Beijing reacted angrily to the move, saying it was “maliciously slandering the human rights situation in China’s Xinjiang.”

“China expresses strong indignation and strong opposition, and had already spoken out severely to the United States,” Foreign Ministry spokesman Wang Wenbin said at a regular news conference.

“Xinjiang affairs are purely China’s internal affairs. The United States had no right to interfere. The so-called forced labor issue is a completely fabricated lie by certain Western organizations and individuals,” he said.

Wang went on to accuse the United States of using the forced labor claims to “restrict and oppress Xinjiang companies.”

LEE: The United States blocks Chinese products of Uighur ‘forced labor’

Swedish clothing giant H&M said this month it was ending its relationship with a Chinese yarn producer over labor charges.

Xinjiang is a global hub for cotton with a study by a labor group estimating that 20 percent of garments imported into the United States contain at least some yarn from the region.

The Uyghur Forced Labor Prevention Act has yet to be passed by the Senate before it becomes law.
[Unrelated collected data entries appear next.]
import Summits.Ventures.PercRepro.Night2NoLoadsFair
import Summits.Ventures.PercRepro.Night2HitLoadLines

/-!
# night-2: THE HIGH-LEVEL THEOREM FROM ANY START LEVEL — the lines through the basis (gen 39)

`highIncomeFrom N s := Σ_{i ≥ s} [N ≤ i + 3 ? C(N, i) · 3/C(i+5, 4) : (11/18) (C(N, i) − 5 C(N−2, i))⁺ · 3/C(i+5, 4)]`
(`highIncomeTop N L = highIncomeFrom N (L + 3)`, `freeIncome N = highIncomeFrom N 1`).  With the three-line unloaded lemma
(`dload_eq_zero_of_level_of_three_lines_le`: `L₂ / L₁ / L₀` = the longest line through two / one / no basis point) the levels
`≥ s := max (L₂ + 3) (L₁ + 2) (L₀ + 1)` are unloaded, so **`basis_pair_fair_of_high_levels_from`**: `1 ≤ highIncomeFrom N s` ⇒ fair.
When the long lines of `W` avoid the basis this certifies two levels more than `basis_pair_fair_of_high_levels_top`
(the census of kit j335557: `(8, 3)` with `L₂ = 2`: `1.107` against `0.307`).  Paper: proofs/NIGHT-2-g39.md §7 (3).
-/

namespace PercRepro.Shadow

open PercRepro.ThmH PercRepro.PerFlat

variable {α : Type*} [DecidableEq α] {M : Matroid α} [M.Finite] {G : Finset α}

/-- The high-level income from the start level `s`. -/
noncomputable def highIncomeFrom (N s : ℕ) : ℚ :=
  ∑ i ∈ Finset.range (N + 1), if s ≤ i then
    (if N ≤ i + 3 then ((N.choose i : ℕ) : ℚ) * 3 / (((i + 5).choose 4 : ℕ) : ℚ)
      else 11 / 18 * max 0 (((N.choose i : ℕ) : ℚ) - 5 * (((N - 2).choose i : ℕ) : ℚ)) * 3 /
        (((i + 5).choose 4 : ℕ) : ℚ))
  else 0

omit [DecidableEq α] in
/-- **The abstract regrouping from the start level `s`.** -/
theorem highIncomeFrom_le_sum_filter (W : Finset α) (P : Finset α → Prop) [DecidablePred P] (s : ℕ)
    (hcount : ∀ i, s ≤ i → ¬ W.card ≤ i + 3 →
      ((W.card.choose i : ℕ) : ℚ) - 5 * (((W.card - 2).choose i : ℕ) : ℚ) ≤
        (((W.powersetCard i).filter P).card : ℚ)) :
    highIncomeFrom W.card s ≤
      ∑ Y ∈ W.powerset.filter (fun Y => s ≤ Y.card ∧ (W.card ≤ Y.card + 3 ∨ P Y)),
        (if W.card ≤ Y.card + 3 then (1 : ℚ) else 11 / 18) * 3 / (((Y.card + 5).choose 4 : ℕ) : ℚ) := by
  set fam : Finset (Finset α) := W.powerset.filter (fun Y => s ≤ Y.card ∧ (W.card ≤ Y.card + 3 ∨ P Y))
    with hfam
  have hmaps : ∀ Y ∈ fam, Y.card ∈ Finset.range (W.card + 1) := fun Y hY =>
    Finset.mem_range.2 (Nat.lt_succ_of_le (Finset.card_le_card
      (Finset.mem_powerset.1 (Finset.mem_filter.1 hY).1)))
  have hfiber := Finset.sum_fiberwise_of_maps_to hmaps
    (fun Y => (if W.card ≤ Y.card + 3 then (1 : ℚ) else 11 / 18) * 3 / (((Y.card + 5).choose 4 : ℕ) : ℚ))
  rw [← hfiber]
  unfold highIncomeFrom
  apply Finset.sum_le_sum
  intro i _
  have hfib : ∑ Y ∈ fam.filter (fun Y => Y.card = i),
      (if W.card ≤ Y.card + 3 then (1 : ℚ) else 11 / 18) * 3 / (((Y.card + 5).choose 4 : ℕ) : ℚ) =
      ((fam.filter (fun Y => Y.card = i)).card : ℚ) *
        ((if W.card ≤ i + 3 then (1 : ℚ) else 11 / 18) * 3 / (((i + 5).choose 4 : ℕ) : ℚ)) := by
    rw [Finset.sum_congr rfl (fun Y hY => by rw [(Finset.mem_filter.1 hY).2])]
    rw [Finset.sum_const, nsmul_eq_mul]
  rw [hfib]
  split_ifs with hsi htop
  · have hsub : W.powersetCard i ⊆ fam.filter (fun Y => Y.card = i) := by
      intro Y hY
      rw [Finset.mem_powersetCard] at hY
      rw [Finset.mem_filter, hfam, Finset.mem_filter, Finset.mem_powerset]
      exact ⟨⟨hY.1, by omega, Or.inl (by omega)⟩, hY.2⟩
    have hcard : ((W.card.choose i : ℕ) : ℚ) ≤ ((fam.filter (fun Y => Y.card = i)).card : ℚ) := by
      rw [← Finset.card_powersetCard]
      exact_mod_cast Finset.card_le_card hsub
    have hC : (0 : ℚ) ≤ 3 / (((i + 5).choose 4 : ℕ) : ℚ) := by positivity
    calc ((W.card.choose i : ℕ) : ℚ) * 3 / (((i + 5).choose 4 : ℕ) : ℚ)
        = ((W.card.choose i : ℕ) : ℚ) * (3 / (((i + 5).choose 4 : ℕ) : ℚ)) := by ring
      _ ≤ ((fam.filter (fun Y => Y.card = i)).card : ℚ) * (3 / (((i + 5).choose 4 : ℕ) : ℚ)) :=
          mul_le_mul_of_nonneg_right hcard hC
      _ = ((fam.filter (fun Y => Y.card = i)).card : ℚ) * (1 * 3 / (((i + 5).choose 4 : ℕ) : ℚ)) := by ring
  · have hsub : (W.powersetCard i).filter P ⊆ fam.filter (fun Y => Y.card = i) := by
      intro Y hY
      rw [Finset.mem_filter, Finset.mem_powersetCard] at hY
      obtain ⟨⟨hYW, hYi⟩, hP⟩ := hY
      rw [Finset.mem_filter, hfam, Finset.mem_filter, Finset.mem_powerset]
      exact ⟨⟨hYW, by omega, Or.inr hP⟩, hYi⟩
    have hcard : (((W.powersetCard i).filter P).card : ℚ) ≤ ((fam.filter (fun Y => Y.card = i)).card : ℚ) := by
      exact_mod_cast Finset.card_le_card hsub
    have hC : (0 : ℚ) ≤ 11 / 18 * 3 / (((i + 5).choose 4 : ℕ) : ℚ) := by positivity
    have hmax : max 0 (((W.card.choose i : ℕ) : ℚ) - 5 * (((W.card - 2).choose i : ℕ) : ℚ)) ≤
        ((fam.filter (fun Y => Y.card = i)).card : ℚ) :=
      max_le (by positivity) (le_trans (hcount i hsi htop) hcard)
    calc 11 / 18 * max 0 (((W.card.choose i : ℕ) : ℚ) - 5 * (((W.card - 2).choose i : ℕ) : ℚ)) * 3 /
          (((i + 5).choose 4 : ℕ) : ℚ)
        = max 0 (((W.card.choose i : ℕ) : ℚ) - 5 * (((W.card - 2).choose i : ℕ) : ℚ)) *
            (11 / 18 * 3 / (((i + 5).choose 4 : ℕ) : ℚ)) := by ring
      _ ≤ ((fam.filter (fun Y => Y.card = i)).card : ℚ) * (11 / 18 * 3 / (((i + 5).choose 4 : ℕ) : ℚ)) :=
          mul_le_mul_of_nonneg_right hmax hC
  all_goals positivity

/-- **The top-or-hitting targets from the start level `s`** (every one of them unloaded by hypothesis) are targets of
income at least `highIncomeFrom N s`. -/
theorem high_from_targets_subset_and_income (hG : G ∈ flatsQ M (5 + 1)) (hd : (gr M \ G).card = 2)
    (hk : kColoops M G = 1) (hnf : fatClosures M 5 G 2 = ∅) {B : Finset α}
    (hB : B ∈ thinMembers M 5 G) (hnP : ¬ bigP M G B) {z : α} (hz : z ∈ G \ clF M B)
    (hl0 : loss M 5 G B z ≠ 0) {s : ℕ} (hs1 : 1 ≤ s)
    (hdl : ∀ Y ⊆ G \ insert z B, s ≤ Y.card → dload M 5 G (bigP M G) (dshGT2 M 5 G) (insert z B ∪ Y) = 0) :
    (((G \ insert z B).powerset.filter (fun Y => s ≤ Y.card ∧ ((G \ insert z B).card ≤ Y.card + 3 ∨
        ∀ w ∈ (insert z B \ coloops M G).filter (fun w => faceOk M G (insert z B) w),
          ¬ Y ⊆ clF M ((insert z B).erase w)))).image (fun Y => insert z B ∪ Y)) ⊆ tgtSets M 5 G B z ∧
      highIncomeFrom (G \ insert z B).card s ≤
        ∑ T ∈ ((G \ insert z B).powerset.filter (fun Y => s ≤ Y.card ∧ ((G \ insert z B).card ≤ Y.card + 3 ∨
          ∀ w ∈ (insert z B \ coloops M G).filter (fun w => faceOk M G (insert z B) w),
            ¬ Y ⊆ clF M ((insert z B).erase w)))).image (fun Y => insert z B ∪ Y),
          vCap M G T / faceSum M G T := by
  set fam : Finset (Finset α) := (G \ insert z B).powerset.filter (fun Y => s ≤ Y.card ∧
    ((G \ insert z B).card ≤ Y.card + 3 ∨
      ∀ w ∈ (insert z B \ coloops M G).filter (fun w => faceOk M G (insert z B) w),
        ¬ Y ⊆ clF M ((insert z B).erase w))) with hfam
  set 𝒯 : Finset (Finset α) := fam.image (fun Y => insert z B ∪ Y) with h𝒯
  have hmem : ∀ Y ∈ fam, Y ⊆ G \ insert z B ∧ s ≤ Y.card ∧ ((G \ insert z B).card ≤ Y.card + 3 ∨
      ∀ w ∈ (insert z B \ coloops M G).filter (fun w => faceOk M G (insert z B) w),
        ¬ Y ⊆ clF M ((insert z B).erase w)) := by
    intro Y hY
    rw [hfam, Finset.mem_filter, Finset.mem_powerset] at hY
    exact ⟨hY.1, hY.2.1, hY.2.2⟩
  have h𝒯sub : 𝒯 ⊆ tgtSets M 5 G B z := by
    intro T hT
    rw [h𝒯, Finset.mem_image] at hT
    obtain ⟨Y, hY, rfl⟩ := hT
    obtain ⟨hYW, hYc, -⟩ := hmem Y hY
    rw [tgtSets_eq_image hG (mem_thinMembers.1 hB).1 hz, Finset.mem_image]
    refine ⟨Y, Finset.mem_filter.2 ⟨Finset.mem_powerset.2 hYW, ?_⟩, rfl⟩
    rw [← Finset.card_pos]
    omega
  have hinj : Set.InjOn (fun Y => insert z B ∪ Y) (fam : Set (Finset α)) := by
    intro Y₁ hY₁ Y₂ hY₂ heq
    rw [Finset.mem_coe] at hY₁ hY₂
    have key : ∀ Y ∈ fam, (insert z B ∪ Y) ∩ (G \ insert z B) = Y := by
      intro Y hY
      ext x
      rw [Finset.mem_inter, Finset.mem_union]
      constructor
      · rintro ⟨hx | hx, hxW⟩
        · exact absurd hx (Finset.mem_sdiff.1 hxW).2
        · exact hx
      · intro hx
        exact ⟨Or.inr hx, (hmem Y hY).1 hx⟩
    have h1 := key Y₁ hY₁
    have h2 := key Y₂ hY₂
    simp only at heq
    rw [← h1, ← h2, heq]
  have hterm : ∀ Y ∈ fam, (if (G \ insert z B).card ≤ Y.card + 3 then (1 : ℚ) else 11 / 18) * 3 /
      (((Y.card + 5).choose 4 : ℕ) : ℚ) ≤ vCap M G (insert z B ∪ Y) / faceSum M G (insert z B ∪ Y) := by
    intro Y hY
    obtain ⟨hYW, hYc, hYtop⟩ := hmem Y hY
    have hne : Y.Nonempty := by
      rw [← Finset.card_pos]
      omega
    exact free_term hG hd hk hnf hB hnP hz hl0 hYW hne (hdl Y hYW hYc) hYtop
  have hsum𝒯 : ∑ Y ∈ fam, (if (G \ insert z B).card ≤ Y.card + 3 then (1 : ℚ) else 11 / 18) * 3 /
      (((Y.card + 5).choose 4 : ℕ) : ℚ) ≤ ∑ T ∈ 𝒯, vCap M G T / faceSum M G T := by
    rw [h𝒯, Finset.sum_image hinj]
    exact Finset.sum_le_sum hterm
  refine ⟨h𝒯sub, le_trans ?_ hsum𝒯⟩
  exact highIncomeFrom_le_sum_filter (G \ insert z B) _ s
    (fun i _ _ => card_filter_hitting_ge hG hd hk hnf hB hnP hz i)

/-- **THE HIGH-LEVEL THEOREM FROM THE LINES THROUGH THE BASIS**: with `L₂ / L₁ / L₀` bounding the points of `W` on the lines
with two / one / no basis point and `s = max (L₂ + 3) (max (L₁ + 2) (L₀ + 1))`, `1 ≤ highIncomeFrom |W| s` ⇒ fair. -/
theorem basis_pair_fair_of_high_levels_from (hG : G ∈ flatsQ M (5 + 1)) (hd : (gr M \ G).card = 2)
    (hk : kColoops M G = 1) (hs : ∀ e ∈ gr M, ∀ f ∈ gr M, e ≠ f → rkN M {e, f} = 2)
    (hl : ∀ e ∈ gr M, M.Indep {e}) (hnf : fatClosures M 5 G 2 = ∅) {B : Finset α}
    (hB : B ∈ thinMembers M 5 G) (hnP : ¬ bigP M G B) {z : α} (hz : z ∈ G \ clF M B)
    (hl0 : loss M 5 G B z ≠ 0) {L₂ L₁ L₀ : ℕ}
    (h2 : ∀ a ∈ insert z B \ coloops M G, ∀ b ∈ insert z B \ coloops M G, a ≠ b →
      ((G \ insert z B) ∩ clF M {a, b}).card ≤ L₂)
    (h1 : ∀ a ∈ insert z B \ coloops M G, ∀ y ∈ G \ insert z B, ((G \ insert z B) ∩ clF M {a, y}).card ≤ L₁)
    (h0 : ∀ x ∈ G \ insert z B, ∀ y ∈ G \ insert z B, x ≠ y → ((G \ insert z B) ∩ clF M {x, y}).card ≤ L₀)
    (hsum : 1 ≤ highIncomeFrom (G \ insert z B).card (max (L₂ + 3) (max (L₁ + 2) (L₀ + 1)))) :
    loss M 5 G B z ≤ rhoL M 5 G B z * lossIncomeH M 5 G (bigP M G) (dshGT2 M 5 G) B z := by
  have hfat : (fatClosures M 5 G 2).card ≤ 1 := by
    rw [hnf, Finset.card_empty]
    exact zero_le_one
  obtain ⟨hsub, hinc⟩ := high_from_targets_subset_and_income hG hd hk hnf hB hnP hz hl0
    (s := max (L₂ + 3) (max (L₁ + 2) (L₀ + 1))) (by omega)
    (fun Y hY hYs => dload_eq_zero_of_level_of_three_lines_le hG hd hk hs hl hfat hB hnP hz h2 h1 h0 hY
      (by omega) (by omega) (by omega))
  exact basis_pair_fair_of_vCap_face_sum_subfamily hG hd hk hs hl hfat hB hnP hz hl0 hsub (hsum.trans hinc)

end PercRepro.Shadow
Speaking before the vote, the Speaker of the US House of Representatives, Nancy Pelosi, said that “the products of forced labor often end up here in American stores and homes.”

Last week, Beijing published a white paper staunchly defending its policy in Xinjiang, saying that training programs, job schemes and better education mean life has improved.

He has defended the training centers as necessary to end extremism.

But US Homeland Security officials have described them as facilities that function like a “concentration camp.”